TASK DESCRIPTION: Copying each record below exactly is the whole task.

DATA SHOWN:
import Summits.ResolutionOfSingularities.ResolutionOfSingularities.Theorems.EquisingularLiftEquisingularLiftNatEmbeddedLiftOfInfinitesimalPrincipal
import Summits.ResolutionOfSingularities.ResolutionOfSingularities.Theorems.EquisingularLiftEquisingularLiftNatNodalCurveLiftOfGEPrincipal
import Summits.ResolutionOfSingularities.ResolutionOfSingularities.Theorems.EquisingularLiftEquisingularLiftNatEmbeddedInfinitesimalLift
import Summits.ResolutionOfSingularities.ResolutionOfSingularities.Theorems.EquisingularLiftEquisingularLiftNatGEPrincipalThickenings
import HarnessLib

/-!
# [OURS · L1 W4.5(b) · EL♮(3)] THE DOOR'S FOUR LIFT FACTS HOLD UNCONDITIONALLY, BY NAME:
# `embeddedLiftFact_holds`, `embeddedCurveLiftFact_holds`, `nodalCurveLiftFact_holds`, `nodalHostedRoundFact_holds`

Crux chain w45b (cell `res-hironaka`, slot W4.5(b)), working crux **EL♮** = stmt-ResolutionOfSingularities-20038, child **EL♮(3)** =
stmt-ResolutionOfSingularities-20148, route EquisingularLift, line `sections`.  Written by res-type-027 g23 after E♭ (✓ p701591
`GEPrincipal.grothendieckExistence_principal`), TWIN-1♭ (✓ p701206, res-L1-w45b-lead-2 g9), TWIN-2 (✓ p701099, res-L1-w45b-stub-4 g14 over ✓ p700301,
res-L1-w45b-nose-w1 g5) and J1 (✓ `embeddedInfinitesimalLiftFact_holds`, res-type-027 g17): the four OURS lift statements of the door at n = 3 —
`EmbeddedLiftFact` (…NatEmbeddedLiftFactDefs), `EmbeddedCurveLiftFact` (…NatTowerRoundFourDefs), `NodalCurveLiftFact` (…NatNodalCurveLiftDefs),
`NodalHostedRoundFact` (…NatNodalHostedRoundDefs) — are now THEOREMS WITH NO HYPOTHESIS; this file records them under the canonical `_holds` names so
that rungs and future texts may cite one token instead of re-assembling the cone (the 45th «F-88 RETIREMENT» texts of record derive the same terms
inline; nothing registered changes).  HONEST FRAMING: OURS statements about OUR tower (Hartshorne 2010 Thm. 22.3-type embedded lifting in a proper
flat ambient over a complete DVR, and its nodal hosted-round variant); NOT statements of H. Hironaka's 2017 manuscript, nothing of it is asserted or
used; AI-written, gate-checked, weaker than expert review; EL♮(3) NOT proved; resolution in positive characteristic NOT proved.  No `sorry`; standard
axioms; DEF-FREE.  `--supports stmt-ResolutionOfSingularities-20148 --as helper`.

PROOF = one line each: the principal-GE twins applied to J1 and E♭ (`GEPrincipal.grothendieckExistence_principal.{0}` has the twins' `hGEp` type verbatim).
References (method / index only): R. Hartshorne, *Deformation Theory* (2010), Thm. 6.2 (b), 9.2 (b), 22.3; EGA III₁ 5.1.4 / 5.1.8; Görtz–Wedhorn II 24.94, 24.109.
-/

set_option linter.dupNamespace false -- mandated namespace `Summit.<Summit>.<Problem>` of this single-conjunct summit

noncomputable section

namespace Summit.ResolutionOfSingularities.ResolutionOfSingularities.Cruxes.EquisingularLiftNat.Sections

/-- **`EmbeddedLiftFact` HOLDS** (Hartshorne 2010 Thm. 22.3 with a general proper flat ambient over a complete DVR, in the chain's currency):
J1 ✓ + E♭ ✓ through TWIN-1♭. [OURS · L1 W4.5b · counted 0] -/
theorem embeddedLiftFact_holds : EmbeddedLiftFact :=
  embeddedLiftFact_of_infinitesimal_of_grothendieckExistencePrincipal embeddedInfinitesimalLiftFact_holds
    GEPrincipal.grothendieckExistence_principal

/-- **`EmbeddedCurveLiftFact` HOLDS** (the (T-k) hypothesis of the tower rungs). [OURS · L1 W4.5b · counted 0] -/
theorem embeddedCurveLiftFact_holds : EmbeddedCurveLiftFact :=
  embeddedCurveLiftFact_of_infinitesimal_of_grothendieckExistencePrincipal embeddedInfinitesimalLiftFact_holds
    GEPrincipal.grothendieckExistence_principal

/-- **`NodalCurveLiftFact` HOLDS** (S-D8-LIFT part 4 (C), stub-4's assembly, through E♭). [OURS · L1 W4.5b · counted 0] -/
theorem nodalCurveLiftFact_holds : NodalCurveLiftFact :=
  nodalCurveLiftFact_of_grothendieckExistencePrincipal GEPrincipal.grothendieckExistence_principal

/-- **`NodalHostedRoundFact` HOLDS** (the (HR-KEEP-N) lift licence of the rung⁸ `nd_leaves_rung_threeP8`; the 43rd's ADD-FACT, dropped by the 44th,
now a hypothesis-free theorem by name). [OURS · L1 W4.5b · counted 0] -/
theorem nodalHostedRoundFact_holds : NodalHostedRoundFact :=
  nodalHostedRoundFact_of_grothendieckExistencePrincipal GEPrincipal.grothendieckExistence_principal

end Summit.ResolutionOfSingularities.ResolutionOfSingularities.Cruxes.EquisingularLiftNat.Sections

end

SOLUTION TO THE EXERCISE:
import Summits.ResolutionOfSingularities.ResolutionOfSingularities.Theorems.EquisingularLiftEquisingularLiftNatEmbeddedLiftOfInfinitesimalPrincipal
import Summits.ResolutionOfSingularities.ResolutionOfSingularities.Theorems.EquisingularLiftEquisingularLiftNatNodalCurveLiftOfGEPrincipal
import Summits.ResolutionOfSingularities.ResolutionOfSingularities.Theorems.EquisingularLiftEquisingularLiftNatEmbeddedInfinitesimalLift
import Summits.ResolutionOfSingularities.ResolutionOfSingularities.Theorems.EquisingularLiftEquisingularLiftNatGEPrincipalThickenings
import HarnessLib

/-!
# [OURS · L1 W4.5(b) · EL♮(3)] THE DOOR'S FOUR LIFT FACTS HOLD UNCONDITIONALLY, BY NAME:
# `embeddedLiftFact_holds`, `embeddedCurveLiftFact_holds`, `nodalCurveLiftFact_holds`, `nodalHostedRoundFact_holds`

Crux chain w45b (cell `res-hironaka`, slot W4.5(b)), working crux **EL♮** = stmt-ResolutionOfSingularities-20038, child **EL♮(3)** =
stmt-ResolutionOfSingularities-20148, route EquisingularLift, line `sections`.  Written by res-type-027 g23 after E♭ (✓ p701591
`GEPrincipal.grothendieckExistence_principal`), TWIN-1♭ (✓ p701206, res-L1-w45b-lead-2 g9), TWIN-2 (✓ p701099, res-L1-w45b-stub-4 g14 over ✓ p700301,
res-L1-w45b-nose-w1 g5) and J1 (✓ `embeddedInfinitesimalLiftFact_holds`, res-type-027 g17): the four OURS lift statements of the door at n = 3 —
`EmbeddedLiftFact` (…NatEmbeddedLiftFactDefs), `EmbeddedCurveLiftFact` (…NatTowerRoundFourDefs), `NodalCurveLiftFact` (…NatNodalCurveLiftDefs),
`NodalHostedRoundFact` (…NatNodalHostedRoundDefs) — are now THEOREMS WITH NO HYPOTHESIS; this file records them under the canonical `_holds` names so
that rungs and future texts may cite one token instead of re-assembling the cone (the 45th «F-88 RETIREMENT» texts of record derive the same terms
inline; nothing registered changes).  HONEST FRAMING: OURS statements about OUR tower (Hartshorne 2010 Thm. 22.3-type embedded lifting in a proper
flat ambient over a complete DVR, and its nodal hosted-round variant); NOT statements of H. Hironaka's 2017 manuscript, nothing of it is asserted or
used; AI-written, gate-checked, weaker than expert review; EL♮(3) NOT proved; resolution in positive characteristic NOT proved.  No `sorry`; standard
axioms; DEF-FREE.  `--supports stmt-ResolutionOfSingularities-20148 --as helper`.

PROOF = one line each: the principal-GE twins applied to J1 and E♭ (`GEPrincipal.grothendieckExistence_principal.{0}` has the twins' `hGEp` type verbatim).
References (method / index only): R. Hartshorne, *Deformation Theory* (2010), Thm. 6.2 (b), 9.2 (b), 22.3; EGA III₁ 5.1.4 / 5.1.8; Görtz–Wedhorn II 24.94, 24.109.
-/

set_option linter.dupNamespace false -- mandated namespace `Summit.<Summit>.<Problem>` of this single-conjunct summit

noncomputable section

namespace Summit.ResolutionOfSingularities.ResolutionOfSingularities.Cruxes.EquisingularLiftNat.Sections

/-- **`EmbeddedLiftFact` HOLDS** (Hartshorne 2010 Thm. 22.3 with a general proper flat ambient over a complete DVR, in the chain's currency):
J1 ✓ + E♭ ✓ through TWIN-1♭. [OURS · L1 W4.5b · counted 0] -/
theorem embeddedLiftFact_holds : EmbeddedLiftFact :=
  embeddedLiftFact_of_infinitesimal_of_grothendieckExistencePrincipal embeddedInfinitesimalLiftFact_holds
    GEPrincipal.grothendieckExistence_principal

/-- **`EmbeddedCurveLiftFact` HOLDS** (the (T-k) hypothesis of the tower rungs). [OURS · L1 W4.5b · counted 0] -/
theorem embeddedCurveLiftFact_holds : EmbeddedCurveLiftFact :=
  embeddedCurveLiftFact_of_infinitesimal_of_grothendieckExistencePrincipal embeddedInfinitesimalLiftFact_holds
    GEPrincipal.grothendieckExistence_principal

/-- **`NodalCurveLiftFact` HOLDS** (S-D8-LIFT part 4 (C), stub-4's assembly, through E♭). [OURS · L1 W4.5b · counted 0] -/
theorem nodalCurveLiftFact_holds : NodalCurveLiftFact :=
  nodalCurveLiftFact_of_grothendieckExistencePrincipal GEPrincipal.grothendieckExistence_principal

/-- **`NodalHostedRoundFact` HOLDS** (the (HR-KEEP-N) lift licence of the rung⁸ `nd_leaves_rung_threeP8`; the 43rd's ADD-FACT, dropped by the 44th,
now a hypothesis-free theorem by name). [OURS · L1 W4.5b · counted 0] -/
theorem nodalHostedRoundFact_holds : NodalHostedRoundFact :=
  nodalHostedRoundFact_of_grothendieckExistencePrincipal GEPrincipal.grothendieckExistence_principal

end Summit.ResolutionOfSingularities.ResolutionOfSingularities.Cruxes.EquisingularLiftNat.Sections

end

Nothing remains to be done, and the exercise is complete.